2026-2027 Academic Year

Fall 2026

AFST 200 Approaches to Africana Studies
This course will investigate the importance of conceptual analysis and the development of concepts in the theoretical and textual research of Africana Studies. Thus, the course will focus on various interpretive frameworks and approaches to organizing and understanding Africana Studies, including but not limited to the African model, Afrocentricity, diaspora model, critical race theory, post-modernism, and post colonialism. Prerequisite: 100.

AFST 330 African American Women Writers
Cross-listed with WGSS 331-01.

WGSS 331 African American Women Writers
Cross-listed with AFST 330-01.

AFST 400 Writing in Africana Studies
This course will build on experiences in the methods course. Students in this course continue research toward and writing of a senior thesis. The emphasis is on writing skills and course material; assignments link those skills to work in Africana Studies. Seniors in the major will work independently with the director of Africana Studies and a second faculty reader (representing a discipline closer to the senior's interest) to produce a lengthy paper or special project which focuses on an issue relevant to the student's concentration. Under the direction of the director of Africana Studies, students will meet collectively two or three times during the semester with the directors (and, if possible, other Africana Studies core and contributing faculty) to share bibliographies, research data, early drafts, and the like.
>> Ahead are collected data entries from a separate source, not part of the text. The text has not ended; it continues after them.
/-- **Ideal form.** For a finitely generated ideal `J ≤ ℂ[X_i : i ∈ ι]` admitting a first-order
retraction `Φ` (`Φ_i - X_i ∈ J`, `p(Φ) ∈ J²` for all `p ∈ J` — Stacks 031I: the surjection
`ℂ[X]/J² → ℂ[X]/J` has an algebra section, which holds when `ℂ[X]/J` is formally smooth over `ℂ`), the
zero set `V(J) ⊆ ℂ^ι` is a holomorphic retract of a `∂̄`-acyclic open subset of `ℂ^ι`.
[cite: StacksProject, Tag 031I] [cite: HormanderSCV1973, Thm. 2.7.8] -/
theorem exists_acyclic_retract_of_ideal (J : Ideal (MvPolynomial ι ℂ)) (hJ : J.FG)
    (Φ : ι → MvPolynomial ι ℂ) (hΦ₁ : ∀ i, Φ i - X i ∈ J) (hΦ₂ : ∀ p ∈ J, bind₁ Φ p ∈ J ^ 2) :
    ∃ (U : TopologicalSpace.Opens (ι → ℂ)) (r : (ι → ℂ) → (ι → ℂ)),
      {z | ∀ p ∈ J, eval z p = 0} ⊆ U ∧
      (∀ p q : ℕ, Subsingleton (dolbeaultCohomology (ι → ℂ) U p (q + 1))) ∧
      DifferentiableOn ℂ r U ∧ MapsTo r U {z | ∀ p ∈ J, eval z p = 0} ∧
      ∀ z, (∀ p ∈ J, eval z p = 0) → r z = z := by
  obtain ⟨m, f, hf⟩ := Submodule.fg_iff_exists_fin_generating_family.1 hJ
  have hJf : Ideal.span (Set.range f) = J := hf
  -- the zero set of `J` is the common zero set of the generators
  have hZ : ∀ z : ι → ℂ, (∀ p ∈ J, eval z p = 0) ↔ ∀ j, eval z (f j) = 0 := by
    intro z
    constructor
    · exact fun h j => h (f j) (hJf ▸ Ideal.subset_span (Set.mem_range_self j))
    · intro h p hp
      rw [← hJf] at hp
      have : Ideal.span (Set.range f) ≤ RingHom.ker (eval z) :=
        Ideal.span_le.2 (Set.range_subset_iff.2 fun j => (RingHom.mem_ker).2 (h j))
      exact (RingHom.mem_ker).1 (this hp)
  obtain ⟨U, r, h1, h2, h3, h4, h5⟩ := exists_acyclic_retract f Φ (fun i => hJf ▸ hΦ₁ i)
    fun j => hJf ▸ hΦ₂ _ (hJf ▸ Ideal.subset_span (Set.mem_range_self j))
  exact ⟨U, r, fun z hz => h1 ((hZ z).1 hz), h2, h3, fun z hz => (hZ _).2 (h4 hz),
    fun z hz => h5 z ((hZ z).1 hz)⟩
import Summits.KontsevichZagierPeriods.KontsevichZagierPeriods.Theorems.SoloInformedAlgBoxSplit
import Summits.KontsevichZagierPeriods.KontsevichZagierPeriods.Theorems.SoloInformedAlgDominant
import HarnessLib

/-!
# The first denominator beyond the `ℚ`-calculus: `(2x₀² − 1)² + x₁`, split at `x₀ = 1/√2`

Solo programme `solo-KontsevichZagierPeriods-informed`, session s107, step 10 (the payoff of the
re-base of the DEN-calculus on real-algebraic coefficient fields `K`).

`Q = (2x₀² − 1)² + x₁` is positive on the open square and vanishes on the closed square exactly
at the EDGE point `(1/√2, 0)`, whose abscissa is irrational.  The initial form for the weight
`(0, 1)` is `(2x₀² − 1)²`, which vanishes inside the edge, so `Q` is cube-degenerate, no vertex
reflection or diagonal chart moves the zero to a vertex, and RULE SPLIT over `ℚ`
(`SoloInformedToricBoxSplit`) cannot cut at `x₀ = 1/√2`.  Over a field `K ∋ c` with
`2c² = 1`, `c > 0`:

* cut at `x₀ = c` (RULE SPLIT over `K`, `soloInformed_presentableDenK_of_split`);
* left half `Q(c·x₀, x₁) = (x₀² − 1)² + x₁` — zero at the vertex `(1, 0)`; the reflection
  `x₀ ↦ 1 − x₀` gives `x₀²(2 − x₀)² + x₁ = 4x₀² − 4x₀³ + x₀⁴ + x₁`, cube-nondegenerate by
  LEMMA DOM over `K` (RULE VERTEX′ + RULE ND);
* right half `Q(c + (1−c)x₀, x₁) = 8(1−c)²x₀² + 16c(1−c)³x₀³ + 4(1−c)⁴x₀⁴ + x₁` (using
  `2c² = 1`) — zero at the origin, cube-nondegenerate by LEMMA DOM over `K` (RULE ND).

Hence **`(2x₀² − 1)² + x₁` is a presentable denominator over every such `K`**
(`soloInformed_presentableDenK_twoSqDen`), in particular over the field of real algebraic numbers
with `c = √2/2` (`soloInformed_presentableDenK_twoSqDen_algebraicClosure`), and every
`[ [0,1]², P/Q ]`, `P ∈ \overline{ℚ}∩ℝ [x₀, x₁]`, has the cube-crux resolution
(`soloInformed_cubeResolution_twoSqDen`).

References: M. Kontsevich, D. Zagier, *Periods* (2001) §1.1–1.2; J. Ayoub, EMS Newsl. 91 (2014)
§2.2.
-/

noncomputable section

open scoped BigOperators
open MeasureTheory Set
open Literature.NumberTheory.Transcendental Literature.NumberTheory.Transcendental.KZ

namespace Summit.KontsevichZagierPeriods.KontsevichZagierPeriods.Theorems

variable {K : Type*} [Field K] [Algebra K ℝ]

/-! ### The denominator -/

variable (K) in
/-- The denominator `(2x₀² − 1)² + x₁ ∈ K[x₀, x₁]`. -/
def soloInformedTwoSqDen : MvPolynomial (Fin 2) K :=
  (2 * MvPolynomial.X 0 ^ 2 - 1) ^ 2 + MvPolynomial.X 1

/-- Evaluation of `soloInformedTwoSqDen`. -/
theorem soloInformed_aeval_twoSqDen (x : Fin 2 → ℝ) :
    (MvPolynomial.aeval x (soloInformedTwoSqDen K) : ℝ) = (2 * x 0 ^ 2 - 1) ^ 2 + x 1 := by
  simp [soloInformedTwoSqDen]

/-- `(2x₀² − 1)² + x₁ > 0` on the open square. -/
theorem soloInformed_aeval_twoSqDen_pos {x : Fin 2 → ℝ} (hx : x ∈ soloInformedOpenCube 2) :
    0 < (MvPolynomial.aeval x (soloInformedTwoSqDen K) : ℝ) := by
  rw [soloInformed_aeval_twoSqDen]
  nlinarith [(hx 1).1, sq_nonneg (2 * x 0 ^ 2 - 1)]

/-- The zero `(√2/2, 0)` of `(2x₀² − 1)² + x₁` on the closed square … -/
theorem soloInformed_aeval_twoSqDen_sqrt_two_div_two :
    (MvPolynomial.aeval ![Real.sqrt 2 / 2, 0] (soloInformedTwoSqDen K) : ℝ) = 0 := by
  rw [soloInformed_aeval_twoSqDen]
  have h2 : Real.sqrt 2 ^ 2 = 2 := Real.sq_sqrt (by norm_num)
  simp only [Matrix.cons_val_zero, Matrix.cons_val_one, div_pow, h2]
  norm_num

/-- … has an irrational abscissa. -/
theorem soloInformed_irrational_sqrt_two_div_two : Irrational (Real.sqrt 2 / 2) := by
  simpa using irrational_sqrt_two.div_natCast (m := 2) two_ne_zero

/-! ### The two halves of the cut at `x₀ = c`, `2c² = 1` -/

/-- `2c² = 1`, `c > 0` force `c < 1`. -/
theorem soloInformed_twoSq_c_lt_one {c : K} (hc : 2 * algebraMap K ℝ c ^ 2 = 1)
    (hc0 : 0 < algebraMap K ℝ c) : algebraMap K ℝ c < 1 := by
  nlinarith [hc, hc0]

/-- The left half `Q(c·x₀, x₁)` is the vertex-moved (`x₀ ↦ 1 − x₀`) polynomial
`4x₀² − 4x₀³ + x₀⁴ + x₁`. [this work] -/
theorem soloInformed_aeval_twoSqDen_left {c : K} (hc : 2 * algebraMap K ℝ c ^ 2 = 1)
    (x : Fin 2 → ℝ) :
    (MvPolynomial.aeval x (soloInformedScaleSubstK 0 0 c (soloInformedTwoSqDen K)) : ℝ) =
      MvPolynomial.aeval (soloInformedVertexMove {0} x) (soloInformedSqQuadAddX (4 : K) (-4) 1) := by
  rw [soloInformed_aeval_scaleSubstK, soloInformed_aeval_twoSqDen, soloInformed_aeval_sqQuadAddX,
    soloInformed_scaleMoveR_apply_self,
    soloInformed_scaleMoveR_apply_ne 0 _ _ x (show (1 : Fin 2) ≠ 0 from by decide)]
  simp only [soloInformedVertexMove, Finset.mem_singleton, if_true,
    show (1 : Fin 2) ≠ 0 from by decide, if_false, map_zero, zero_add, map_ofNat, map_neg, map_one]
  linear_combination (2 * algebraMap K ℝ c ^ 2 * x 0 ^ 2 + x 0 ^ 2 - 2) * x 0 ^ 2 * hc

/-- The right half `Q(c + (1−c)x₀, x₁)` is `8(1−c)²x₀² + 16c(1−c)³x₀³ + 4(1−c)⁴x₀⁴ + x₁`
(here `2c² = 1` is used). [this work] -/
theorem soloInformed_aeval_twoSqDen_right {c : K} (hc : 2 * algebraMap K ℝ c ^ 2 = 1)
    (x : Fin 2 → ℝ) :
    (MvPolynomial.aeval x (soloInformedScaleSubstK 0 c (1 - c) (soloInformedTwoSqDen K)) : ℝ) =
      MvPolynomial.aeval x (soloInformedSqQuadAddX (8 * (1 - c) ^ 2 : K)
        (16 * c * (1 - c) ^ 3) (4 * (1 - c) ^ 4)) := by
  rw [soloInformed_aeval_scaleSubstK, soloInformed_aeval_twoSqDen, soloInformed_aeval_sqQuadAddX,
    soloInformed_scaleMoveR_apply_self,
    soloInformed_scaleMoveR_apply_ne 0 _ _ x (show (1 : Fin 2) ≠ 0 from by decide)]
  simp only [map_mul, map_pow, map_sub, map_one, map_ofNat]
  linear_combination (2 * algebraMap K ℝ c ^ 2 - 1 +
    8 * algebraMap K ℝ c * (1 - algebraMap K ℝ c) * x 0 +
    12 * (1 - algebraMap K ℝ c) ^ 2 * x 0 ^ 2) * hc

/-- The reflected left half `4x₀² − 4x₀³ + x₀⁴ + x₁ = x₀²(2 − x₀)² + x₁` is cube-nondegenerate
(LEMMA DOM over `K`). [this work] -/
theorem soloInformed_cubeNondegenerateK_twoSqDen_left :
    SoloInformedCubeNondegenerateK (soloInformedSqQuadAddX (4 : K) (-4) 1) := by
  refine soloInformed_cubeNondegenerateK_sqQuadAddX (4 : K) (-4) 1 ?_ fun t _ ht1 => ?_
  · rw [map_ofNat]; norm_num
  · simp only [map_ofNat, map_neg, map_one, one_mul]
    nlinarith [ht1]

/-- The right half is cube-nondegenerate (LEMMA DOM over `K`; all its coefficients are positive
because `0 < c < 1`). [this work] -/
theorem soloInformed_cubeNondegenerateK_twoSqDen_right {c : K}
    (hc : 2 * algebraMap K ℝ c ^ 2 = 1) (hc0 : 0 < algebraMap K ℝ c) :
    SoloInformedCubeNondegenerateK (soloInformedSqQuadAddX (8 * (1 - c) ^ 2 : K)
      (16 * c * (1 - c) ^ 3) (4 * (1 - c) ^ 4)) := by
  have hd : 0 < 1 - algebraMap K ℝ c := sub_pos.2 (soloInformed_twoSq_c_lt_one hc hc0)
  refine soloInformed_cubeNondegenerateK_sqQuadAddX _ _ _ ?_ fun t ht0 _ => ?_
  · simp only [map_mul, map_pow, map_sub, map_one, map_ofNat]
    positivity
  · simp only [map_mul, map_pow, map_sub, map_one, map_ofNat]
    have h1 : 0 < 8 * (1 - algebraMap K ℝ c) ^ 2 := by positivity
    have h2 : 0 ≤ 16 * algebraMap K ℝ c * (1 - algebraMap K ℝ c) ^ 3 * t :=
      mul_nonneg (mul_nonneg (mul_nonneg (by norm_num) hc0.le) (pow_nonneg hd.le 3)) ht0
    have h3 : 0 ≤ 4 * (1 - algebraMap K ℝ c) ^ 4 * t ^ 2 := by positivity
    linarith

/-- **`(2x₀² − 1)² + x₁` is a presentable denominator** over every real-algebraic coefficient
field `K` containing `c > 0` with `2c² = 1`: RULE SPLIT at `x₀ = c`, RULE VERTEX′ + RULE ND on
the left half, RULE ND on the right half. [this work] -/
theorem soloInformed_presentableDenK_twoSqDen (hK : ∀ a : K, IsAlgebraic ℚ (algebraMap K ℝ a))
    {c : K} (hc : 2 * algebraMap K ℝ c ^ 2 = 1) (hc0 : 0 < algebraMap K ℝ c) :
    SoloInformedPresentableDenK (soloInformedTwoSqDen K) := by
  have hc1 := soloInformed_twoSq_c_lt_one hc hc0
  refine soloInformed_presentableDenK_of_split hK 0 c hc0 hc1
    (fun x hx _ => (soloInformed_aeval_twoSqDen_pos hx).ne') ?_ ?_
  · -- left half: RULE VERTEX′ with `B = 4x₀² − 4x₀³ + x₀⁴ + x₁`
    refine soloInformed_presentableDenK_of_eq_vertexMove hK {0}
      (soloInformed_presentableDenK_of_nondegenerate hK
        soloInformed_cubeNondegenerateK_twoSqDen_left)
      (fun x hx => ?_) fun x _ => soloInformed_aeval_twoSqDen_left hc x
    rw [soloInformed_aeval_sqQuadAddX]
    simp only [map_ofNat, map_neg, map_one, one_mul]
    nlinarith [(hx 1).1, sq_nonneg (x 0 * (2 - x 0))]
  · -- right half: RULE ND
    exact soloInformed_presentableDenK_congr
      (fun x _ => (soloInformed_aeval_twoSqDen_right hc x).symm)
      (soloInformed_presentableDenK_of_nondegenerate hK
        (soloInformed_cubeNondegenerateK_twoSqDen_right hc hc0))

/-! ### Over the field of real algebraic numbers -/

/-- `√2/2` is a real algebraic number. -/
theorem soloInformed_isAlgebraic_sqrt_two_div_two : IsAlgebraic ℚ (Real.sqrt 2 / 2) := by
  refine IsAlgebraic.of_pow two_pos ?_
  have h : (Real.sqrt 2 / 2) ^ 2 = algebraMap ℚ ℝ (1 / 2) := by
    rw [div_pow, Real.sq_sqrt (by norm_num)]
    norm_num
  rw [h]
  exact isAlgebraic_algebraMap _

/-- `√2/2` as an element of the field of real algebraic numbers. -/
def soloInformedSqrtTwoDivTwo : algebraicClosure ℚ ℝ :=
  ⟨Real.sqrt 2 / 2, mem_algebraicClosure_iff.2 soloInformed_isAlgebraic_sqrt_two_div_two⟩

/-- Its real value. -/
theorem soloInformed_algebraMap_sqrtTwoDivTwo :
    algebraMap (algebraicClosure ℚ ℝ) ℝ soloInformedSqrtTwoDivTwo = Real.sqrt 2 / 2 := rfl

/-- **`(2x₀² − 1)² + x₁ ∈ (\overline{ℚ} ∩ ℝ)[x₀, x₁]` is a presentable denominator**: the split
at the irrational algebraic abscissa `x₀ = √2/2`. [this work] -/
theorem soloInformed_presentableDenK_twoSqDen_algebraicClosure :
    SoloInformedPresentableDenK (soloInformedTwoSqDen (algebraicClosure ℚ ℝ)) := by
  have h2 : Real.sqrt 2 ^ 2 = 2 := Real.sq_sqrt (by norm_num)
  refine soloInformed_presentableDenK_twoSqDen soloInformed_algCoeff_algebraicClosure
    (c := soloInformedSqrtTwoDivTwo) ?_ ?_
  · rw [soloInformed_algebraMap_sqrtTwoDivTwo, div_pow, h2]; norm_num
  · rw [soloInformed_algebraMap_sqrtTwoDivTwo]; positivity

/-- **The cube crux for `P/((2x₀² − 1)² + x₁)`**, `P` with real algebraic coefficients: every
`IntegralRep` on `[0,1]²` with this integrand on the open square has the resolution
`of r ∈ ℤ-span of realised cube germs + relations` (`k = 1`). [this work] -/
theorem soloInformed_cubeResolution_twoSqDen (P : MvPolynomial (Fin 2) (algebraicClosure ℚ ℝ))
    (r : IntegralRep 2) (hr : r.domain = soloInformedCube 2)
    (hri : EqOn r.integrand (fun x => (MvPolynomial.aeval x P : ℝ) /
      MvPolynomial.aeval x (soloInformedTwoSqDen (algebraicClosure ℚ ℝ))) (soloInformedOpenCube 2)) :
    ∃ (k : ℕ) (_ : k ≠ 0) (m' : ℕ) (d : Fin m' → ℕ) (G : ∀ j, SoloInformedCubeGerm (d j))
      (c : Fin m' → ℤ) (ρ : ∀ j, IntegralRep (d j)),
      (∀ j, (ρ j).domain = soloInformedCube (d j)) ∧
      (∀ j, EqOn (ρ j).integrand (fun x => ((G j).g (soloInformedToC (d j) x)).re)
        (soloInformedCube (d j))) ∧
      k • of r - ∑ j, c j • of (ρ j) ∈ relations :=
  soloInformed_cubeResolution_of_presentableDenK
    soloInformed_presentableDenK_twoSqDen_algebraicClosure P r hr hri

end Summit.KontsevichZagierPeriods.KontsevichZagierPeriods.Theorems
This group will also meet at the end of the semester to discuss and evaluate final papers and projects. Prerequisites: 100 and 200; four 200/300-level AFST approved courses (2 Africa, 2 Diaspora); three 300-level (in area of concentration).

Spring 2027

AFST 220 Afro-Caribb Foodways & Culture
Cross-listed with THDA 125-01. Part of the Grenada Mosaic. Open only to mosaic participants.

AFST 500 Independent Study
Part of the Grenada Mosaic. Open only to mosaic participants.